Documentation on customizing which atoms you use and adjusting the cutoff or number of ignored neighbors can be found here: ~https://contact-map.readthedocs.io/en/v0.6.0/examples/nb/contact_map.html#Changing-the-defaults~

Update: We changed docs a little. The link above will always work, but is pinned to an old version of the code. Current (11 March 2021) location for this information: https://contact-map.readthedocs.io/en/latest/examples/nb/changing_defaults.html

victorprincipe commented 3 years ago

Hi David, Thank you very much for the quick and detailed response. I was mainly curious about the default behaviour but it's great to see that I can customise these things as well. I'll have a look at the documentation you sent through in case I want to change any parameters. Thanks again for the help!

dwhswenson commented 3 years ago

Furthermore, is there any functionality within contact map explorer to show which types of contacts are present?

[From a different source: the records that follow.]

import Summits.BirchSwinnertonDyer.Rank1Residual.X10.MuZeroRoad
import Summits.BirchSwinnertonDyer.BirchSwinnertonDyer.Theorems.Rank1ResidualX11RankOneReduction
import Summits.BirchSwinnertonDyer.Rank1Residual.X11b.CertificateCheckBridge
import Literature.NumberTheory.EllipticCurves.Rank1Residual.PeriodUnitProofs
import HarnessLib

/-!
# Class X10 ∩ {r = 0} at `p = 3` (X10a′ AND X10b = N2), the `μ`-ZERO ROAD, part 2 of 2: Greenberg's
# `μ = 0` at `(E,3)` ⟹ `ord₃ #Ш ≤ ord₃ #Ш_an` and `MazurMainConjecture W 3 ↔ BSDp W 3` with NO image
# hypothesis; per pair, X_A3 ⟺ Greenberg's Conj. 1.11 where `BSD(E,3)` is certificate-closed
# (cell `b2b-bsdres`, unit `b2b-bsdres-x10` = N2 class lead, GEN 34; TOOL — theorems only, no definition,
# no named fact, nothing booked)

HONEST FRAMING (run/shared/lean/b2b/bsd-rank1-residual/, verbatim in every file): the goal of the
cell is to DELETE the COMBINATION-SHAPED residual classes of the Birch–Swinnerton-Dyer formula for
ALL analytic-rank `≤ 1` elliptic curves over `ℚ` — "full BSD formula for every rank `≤ 1` curve in
class `C`" assembled STRICTLY from published theorems — so that the rank-`≤ 1` remainder becomes
exactly the CONSTRUCTION-SHAPED classes, which are TYPED (missing-input `Prop`s), NOT attempted.
This is not "finishing BSD". Class X10b (N2) keeps its label CONSTRUCTION-SHAPED / NEEDS X_A3
(RESIDUAL-MAP §I N2); nothing is booked by this file; no census number moves.

## What (x10 GEN 34, X10-AUDIT §40)

Part 1 (`X10/MuZeroRoad.lean`) proved at any odd good ordinary prime with `E[p]` irreducible and
`L(E,1) ≠ 0`: Greenberg's `μ = 0` at the pair + Kato Thm. 17.4 (2) ⟹ the integral divisibility, hence the
Euler-system half and (main conjecture ⟺ typed lower bound ⟺ `BSD(E,p)`). THIS file: the instances on
class X10 (`ClassX10 W 3`: `3` good ordinary, `E[3]` irreducible — NO surjectivity; so X10a′ and X10b
alike), analytic rank `0`, with Greenberg's Thm. 4.1 taken from Schneider 1985 / BMS odd (`hS`) +
Mazur–Stein–Tate σ odd (`hMT`) as in `MainConjectureBinderFree`, and the inline period unit derived from
the named fact `h3` (`realPeriodRat_eq_unit_mul_plusPeriod_three`, via `PeriodUnitProofs`):

* `padicValRat_periodRatio_eq_zero_three` — bookkeeping `h3 ⟹ ord₃ ϖ = 0`;
* `missingUpperBoundAt_three_of_greenbergMu` — **`μ = 0` at `(E,3)` ⟹ `ord₃ #Ш ≤ ord₃ #Ш_an`** (on X10b
  this half has NO printed source: Wuthrich Prop. 21's constant is divisible by `3` there, Kato (3) needs
  surjectivity);
* `mazurMainConjecture_iff_bsdp_three_of_greenbergMu`, `mazurMainConjecture_iff_missingLowerBoundAt_three_of_greenbergMu`,
  `mazurMainConjecture_three_of_greenbergMu_of_bsdp` — **under `μ = 0`: X_A3 ⟺ `BSDp W 3` ⟺ the lower
  half**; the last is the `μ`-ZERO ROAD to X_A3 AT THE PAIR for every rank-`0` N2 cell (`BSD(E,3)` is
  booked per pair by the lane's certificates, R146.1 / R171.3);
* `greenbergMu_of_mazurMainConjecture_three_of_cert`, `mazurMainConjecture_iff_greenbergMu_three_of_bsdp_of_cert`
  — the converse with the `μ^an = 0` certificate, so that **at a certificate-closed rank-`0` N2 pair,
  X_A3 at the pair ⟺ Greenberg's Conj. 1.11 at the pair** — a statement about `ρ̄_{E,3}` up to the
  good-ordinary congruence class (Greenberg–Vatsal Thm. (1.4));
* `MuZeroRoad.missingUpperBoundAt_three_of_ainvs_of_greenbergMu`,
  `MuZeroRoad.mazurMainConjecture_three_of_ainvs_of_greenbergMu_of_bsdp` — the same two conclusions read
  off a LITERAL integer model `[a₁,…,a₆]` (`3 ∤ Δ`, the schema count `countPoints [a₁,…,a₆] 3 = n₃ = #Ẽ(𝔽₃)`
  — `X11b.natCard_point_eq_countPoints` — with `3 ∤ 4 − n₃`, a Frobenius witness `ℓ` with
  `X² − (ℓ+1−n)X + ℓ` root-free mod `3`; all `decide`d per cell), the shape consumed BY NAME by the per-cell RECORDS
  `X10/MuZeroRoadRecords*.lean` (the rank-`0` N2 cells WITHOUT a trivial road: anomalous, parity-odd or
  Ш-cells of `class-closure/N2/TRIVIAL-ROADS-x10g27.tsv`).

References: K. Kato, Astérisque 295 (2004) Thm. 17.4 (2) [Kato2004Asterisque]; R. Greenberg, LNM 1716
(1999) Conj. 1.11, Thm. 4.1, §5 [GreenbergLNM1716]; R. Greenberg, V. Vatsal, Invent. Math. 142 (2000)
p. 2 (1)–(2), §3 Remark (3.4), Thm. (1.4) [GreenbergVatsal2000]; B. Mazur, Invent. Math. 44 (1978) Cor. 4.1
[Mazur1978]; Balakrishnan–Müller–Stein, Math. Comp. (2016) Thm. 1.7 [BalakrishnanMullerStein2015];
C. Wuthrich, Doc. Math. 19 (2014) Prop. 21 [Wuthrich2014]; R. L. Miller, LMS J. Comput. Math. 14 (2011)
Def. 1.1 [Miller2011LMS]; cell files X10-AUDIT.md §40, `X10/MainConjectureBinderFree.lean`, `X10/MuZeroRoad.lean`.
-/

set_option autoImplicit false

noncomputable section

open scoped Classical MatrixGroups ModularForm

open CongruenceSubgroup WeierstrassCurve Literature.NumberTheory.EllipticCurves
  Literature.NumberTheory.EllipticCurves.ModularForms Literature.NumberTheory.EllipticCurves.Rank1Residual
  Literature.NumberTheory.EllipticCurves.Rank1Residual.Typed
  Literature.NumberTheory.EllipticCurves.Wuthrich2014
  Literature.NumberTheory.EllipticCurves.Rank1Residual.X11RankOneCertificates
  Summit.BirchSwinnertonDyer.BirchSwinnertonDyer.Rank1Residual.IntModel
  Summit.BirchSwinnertonDyer.BirchSwinnertonDyer.Rank1Residual.X11RankOne
  Summit.BirchSwinnertonDyer.BirchSwinnertonDyer.Theorems.Rank1ResidualX1Defs

namespace Summit.BirchSwinnertonDyer.Rank1Residual.X10

/-! ### §3. Class X10 ∩ {r = 0} at `p = 3` — X10a′ AND X10b (N2): no image hypothesis -/

section X10Three

variable (W : WeierstrassCurve ℚ) [W.IsElliptic] [W.IsGloballyMinimal]

/-- The inline period-unit hypothesis at `p = 3` from the named fact `h3`
(`realPeriodRat_eq_unit_mul_plusPeriod_three`; Greenberg–Vatsal 2000 §3 Remark (3.4) with Mazur 1978
Cor. 4.1), for a globally minimal curve good at `3` with `E[3]` irreducible. Bookkeeping.
[cite: GreenbergVatsal2000, §3 Remark (3.4)] [cite: Mazur1978, Cor. 4.1] -/
theorem padicValRat_periodRatio_eq_zero_three (h3 : realPeriodRat_eq_unit_mul_plusPeriod_three)
    (hgood : W.HasGoodReductionAtPrime 3) (hirr : W.HasIrreducibleModPGaloisRep 3)
    {N : ℕ} [NeZero N] (f : CuspForm (Gamma0 N) 2) (hf : IsNewformOf W f) (ϖ : ℚ)
    (hϖeq : (ϖ : ℝ) * W.realPeriodRat = plusPeriod f) : padicValRat 3 ϖ = 0 := by
  haveI : Fact (Nat.Prime 3) := ⟨by norm_num⟩
  obtain ⟨u, hu, hΩ⟩ := h3 W hgood hirr f hf
  exact padicValRat_periodRatio_eq_zero_of_eq_unit_mul W 3 f hu hΩ ϖ hϖeq

/-- **N2 ∩ {r = 0} (and X10a′ ∩ {r = 0}): Greenberg's `μ = 0` at `(E,3)` ⟹ the Euler-system half
`ord₃ #Ш(E/ℚ) ≤ ord₃ #Ш(E/ℚ)_an`** (`Typed.MissingUpperBoundAt W 3`) on class X10 (`3` good ordinary,
`E[3]` irreducible — NO image hypothesis), analytic rank `0`. PUBLISHED binders: Kato Thm. 17.4 (2)
(`hK`), Schneider 1985 / BMS odd (`hS`) + Mazur–Stein–Tate σ odd (`hMT`) for Greenberg's Thm. 4.1,
modularity (`hmod`), GZK (`hGZK`), the period unit at `3` (`h3`); HYPOTHESIS `hμ` = Greenberg's Conj.
1.11 at the pair. On X10b this half has NO printed source (Wuthrich Prop. 21's constant is divisible by
`3` there; Kato (3) needs surjectivity). [cite: Kato2004Asterisque, Thm. 17.4 (2) (p. 273)]
[cite: GreenbergLNM1716, §1 Conj. 1.11 and Thm. 4.1] [cite: Wuthrich2014, Prop. 21 (p. 400)]
[cite: BalakrishnanMullerStein2015, Thm. 1.7] -/
theorem missingUpperBoundAt_three_of_greenbergMu (hS : Schneider1985_order_charGenerator_odd)
    (hMT : mazur_tate_sigma_exists_odd)
    (hmod : nonempty_modularParametrizationData)
    (hGZK : rank_eq_analyticRank_of_analyticRank_le_one)
    (hK : ∀ (κ : ZpExtension ℚ 3) (γ : Field.absoluteGaloisGroup ℚ) [NeZero (W.conductorNorm ℤ)]
      (f : CuspForm (Gamma0 (W.conductorNorm ℤ)) 2), kato_divisibility W 3 (κ := κ) (γ := γ) (f := f))
    (h3 : realPeriodRat_eq_unit_mul_plusPeriod_three)
    (hX : ClassX10 W 3) (hr0 : W.analyticRank = 0)
    (hμ : ∀ (κ : ZpExtension ℚ 3) (γ : Field.absoluteGaloisGroup ℚ),
        κ.IsCyclotomic → κ.IsTopGenerator γ → IsCyclotomicVariable 3 γ →
      ∀ (D : W.SelmerDualData κ γ), D.mu = 0) :
    Typed.MissingUpperBoundAt W 3 := by
  haveI : NeZero (W.conductorNorm ℤ) := ⟨(W.conductorNorm_pos_holds).ne'⟩
  obtain ⟨Dm⟩ := hmod W
  have hL : W.entireLFunction 1 ≠ 0 :=
    (W.analyticRank_eq_zero_iff_holds Dm.isNewformOf.hasEntireLFunction).mp hr0
  exact missingUpperBoundAt_of_kato_of_greenbergMu W 3
    (greenberg_charValue_rankZero_of_Schneider1985_odd hS hMT) hmod hGZK hK (by decide) hX.2.1.1
    hX.2.1.2 hX.2.2.1 hL
    (fun f hf ϖ hϖeq ↦ padicValRat_periodRatio_eq_zero_three W h3 hX.2.1.1 hX.2.2.1 f hf ϖ hϖeq) hμ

(missed this question on the first read) There isn't yet anything to classify contacts as, e.g., hydrogen bonds vs. hydrophobic vs. salt bridge etc. I think that would be an interesting addition, but not something I've had time to implement. There can be some ambiguity for residue-residue contacts because there could be more than one contact per pair of residues (what do you return if there's both a salt bridge and a hydrogen bond?). However, this sort of question was part of the reason for the most_common_atoms_for_contact method.

victorprincipe commented 3 years ago

I've had a look at the most_common_atoms_for_contact method and realised I could use it to personally analyse each contact and see how they could be defined, I was just wondering if this was automated by any chance (but it makes sense that it isn't with the ambiguity, and maybe these things are better left to humans). Thanks again!